For industrial networks, the future holds more fiber and greater bandwidth. In the past, more fiberoptic cable would also have meant more headaches, since terminating a cable and connecting it has traditionally been a labor-intensive affair requiring special skills. However, advances have alleviated this problem and produced tougher and more easily installed cables, thereby allowing fiber to push deeper into industrial networks.
As this happens, it's important to realize in selecting an optical fiber that most of the cost lies in other network components, says Robert Reid. "It's really the electronics that dominate the cost. It's the transceivers that plug into the switches that dominate the cost."
Reid is senior product development manager at cabling and infrastructure manufacturer Panduit. Single-mode optical fiber, the type used in long-haul communications, is cheaper than the multimode fiber found in data centers and industrial networks. However, Reid says that a single-mode transceiver is at least three times the cost of the multimode version. Hence, in places where connections are plentiful and runs not too long, such as data centers and plant floors, a multimode fiber solution is less expensive overall.
No matter the fiber type, though, it must be protected from a plant floor environment that can include vibration, oils, temperature extremes and possible water washdowns. If many fibers are being run, the best solution might be to put them through a protective metal conduit. If only a handful of connections are needed, it might be best to use a metal armored cable.
Still better for such cases might be a protective plastic enclosure such as the electrician-friendly type introduced last year by Panduit. It is lighter than metal, offers a better bend radius and doesn't need grounding. As for terminating and attaching the fiber, that can be done in as little as 20 seconds by technicians using a special tool, according to Reid.
Another example of cable advances comes from optical fiber solutions provider OFS, which offers cabling specifically geared for the industrial market, according to Natasha Juhasz, market product analyst. For instance, consider its graded index hard-coat silica (GiHCS) fiberoptic products. Due to the gradually changing refractive index in the glass, signals come out cleaner as they travel down the fiber, which makes the data transmission rate faster in an industrial setting as compared to legacy step-index designs, says Juhasz. She adds that the resulting greater bandwidth is one reason why OFS cabling allows for communications to be more deterministic and closer to real time than the competition.
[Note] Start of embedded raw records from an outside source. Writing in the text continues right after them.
import Mathlib
import HarnessLib

/-!
# Route `DepthWindow` — the universal golden-ratio cap of the threshold-law template (lens 4, generation 12)

Helper file of the route `Theses/DepthWindow.lean` (decomp-valiant workshop, lens 4 «depth-reduction / chasm axis»,
generation 12; cone-free, `--supports` the open A-cell `HomImmHardTwoOne`).  It proves a BARRIER THEOREM for the
one lower-bound engine the dial has in the tree — the flat, law-driven relative-rank induction
`Law.relRank_eval_le_law` (`DepthWindowGenFlatRank.lean`; [LimayeSrinivasanTavenas2025, Claim 16] /
[BhargavDuttaSaxena2024, Lemma 4.3]) — UNIFORMLY IN THE WORD: any length `d`, any alphabet, any real weights.

**The template.**  The engine is run with a signed word `w` (weights `wt i = ± sz i`), real thresholds `θ_p > 1`,
law constants `κ_p` with `#W · κ_p ≤ |w_W|` for every block set `W` with `#W < θ_p` (`p < Δ`), the step
`2^{-κ_p θ_{p+1}/2} ≤ ε` (`p < Δ`) and the fit `θ_Δ ≤ d`; it returns `relrk(C) ≤ (s·d^d + 1)^Δ · ε`.  The word must be
a restriction of `IMM_{n,d}`, which forces the prefix bound `2^{|w_{[t]}|} ≤ n` (`GenWord.wordSubst`).

**The cap (new; the two-letter case is [BhargavDuttaSaxena2024, Claim 5.4]).**  `LawCap.fib_cap`: if all prefix sums
of a real word are bounded by `M` and every level certifies `κ_p θ_{p+1} ≥ e > 4M`, then
`4^{F_Δ} · (e/4M)^{2F_Δ - 1} ≤ d` (`F` = Fibonacci).  The proof replaces Dirichlet's theorem in BDS's two-letter
argument by the prefix-sum pigeonhole (`exists_light_window`: among any `n+1` consecutive prefix sums two are
`2M/n`-close, so some window of `≤ n` letters has `|w_W| ≤ 2M/n` — the ordered-word form of the generalized Dirichlet
principle [LimayeSrinivasanTavenas2022, Lemma 9]), which holds for EVERY word; the two-scale step
(`a light window at scale θ_{p+1}` is either shorter than `θ_p` — contradicting level `p` — or at least `θ_p` long, whence
`θ_{p+2} ≥ (e/4M) θ_{p+1} θ_p`) gives Fibonacci growth of `log θ_p`.

**Consequences (this file).**  `exists_weak_level` / `eps_ge`: once `d < 4^{F_Δ}` some level has `κ_p θ_{p+1} ≤ 4M`,
so the engine can only be invoked with `ε ≥ 2^{-2M}`.  The companion file `DepthWindowLawCapCell.lean` restates this
over the engine's literal hypotheses (`GenWord.wsum`, `GenWord.overLen`, `M = ⌊log₂ n⌋ + 1`) and shows that the open cell
`HomImmHardTwoOne` (`d = ⌊√⌊log₂ m⌋⌋`, `Δ = 2·L₃(m) + c`, any `c`, all `m ≥ 16`) lies in the regime `d < 4^{F_Δ}`: EVERY
instance of the threshold-law template there has `ε ≥ (2n)^{-2}`, i.e. (against `relrk(P_w) ≥ n^{-1/2}`) certifies at most
`(s d^d+1)^Δ ≥ 4 n^{3/2}`, a polynomial bound — never `size > m^c` for all `c`.  The same holds at every dial slope
`σ > 1/log₂ φ ≈ 1.4404` (`F_{σ L₃} ≫ log d`), while [BhargavDuttaSaxena2024, Thm 1.2] attains every `σ < 1/log₂ φ` (in the
tree: `homImmHardAt_of_le_36_25`, `σ ≤ 36/25`): the threshold-law method is capped exactly at the golden-ratio slope, for
all alphabets.  What the cap does NOT touch: lower bounds for the measure `relrk_w` that exploit more than a per-block
imbalance law (the tree-bias characterisation [LimayeSrinivasanTavenas2022, Thm 3], for words whose light blocks do not
tile), and other measures.

Unconditional, 0 sorry, standard axioms; rung/barrier currency only — nothing here bears on `VP ≠ VNP` itself.

References: [BhargavDuttaSaxena2024] §5.2 Claim 5.4 (two weights, via Dirichlet's approximation theorem);
[LimayeSrinivasanTavenas2025] Claim 16, Lemma 15; [LimayeSrinivasanTavenas2022] Lemma 9 (the generalized Dirichlet
principle: light sub-multisets exist in every multiset), Thm 3, Thm 5.
-/

-- layout Summits/ValiantsHypothesis/ValiantsHypothesis forces the duplicated namespace component
set_option linter.dupNamespace false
Like other optical cabling, the company's graded index fiber glass core is surrounded by a silica cladding and further encased by a hard and thin protective coating. The two play a role in setting the optical and mechanical characteristics of the fiber, as well as its plant floor ease-of-use.
"Our fiber is thicker. With a 230-micron diameter, it's noticeably easier to handle than traditional fibers with a 125-micron cladding," Juhasz says. For reference, human hairs are around 100 microns across.
Graded index polymer-coated fiber, the generic name for what OFS makes, is in the process of being made a part of connection standards set by ODVA, the automation networking technology industry group. Juhasz expects that to happen in 2015.
A third example of fiberoptic cable innovation comes from AFL, which engineers, makes and installs fiberoptic products and associated equipment. When it comes to industrial automation, Craig Stratton, AFL's business development manager for harsh environment fiberoptic cables, notes that what goes to a machine on the plant floor may need to be armored and meet fire-resistance ratings. AFL has an armored fiberoptic cable that is similar to the flexible metallic tubing used for copper.
AFL also has a new product that can be used in industrial settings. The Enterprise Air-Blown Cable solution consists of small-diameter optical fiber cable with as many as 48 strands of glass. This bundle can be sent through a microduct installed in a tray or a raceway or connected to a ceiling. It allows easy installation, according to Stratton.
"The cable can be jetted with an air-blowing system that can install the fiber at a rate of about 200 ft/min. It enables a facility to add a physical layer network as the need for bandwidth presents itself," he says.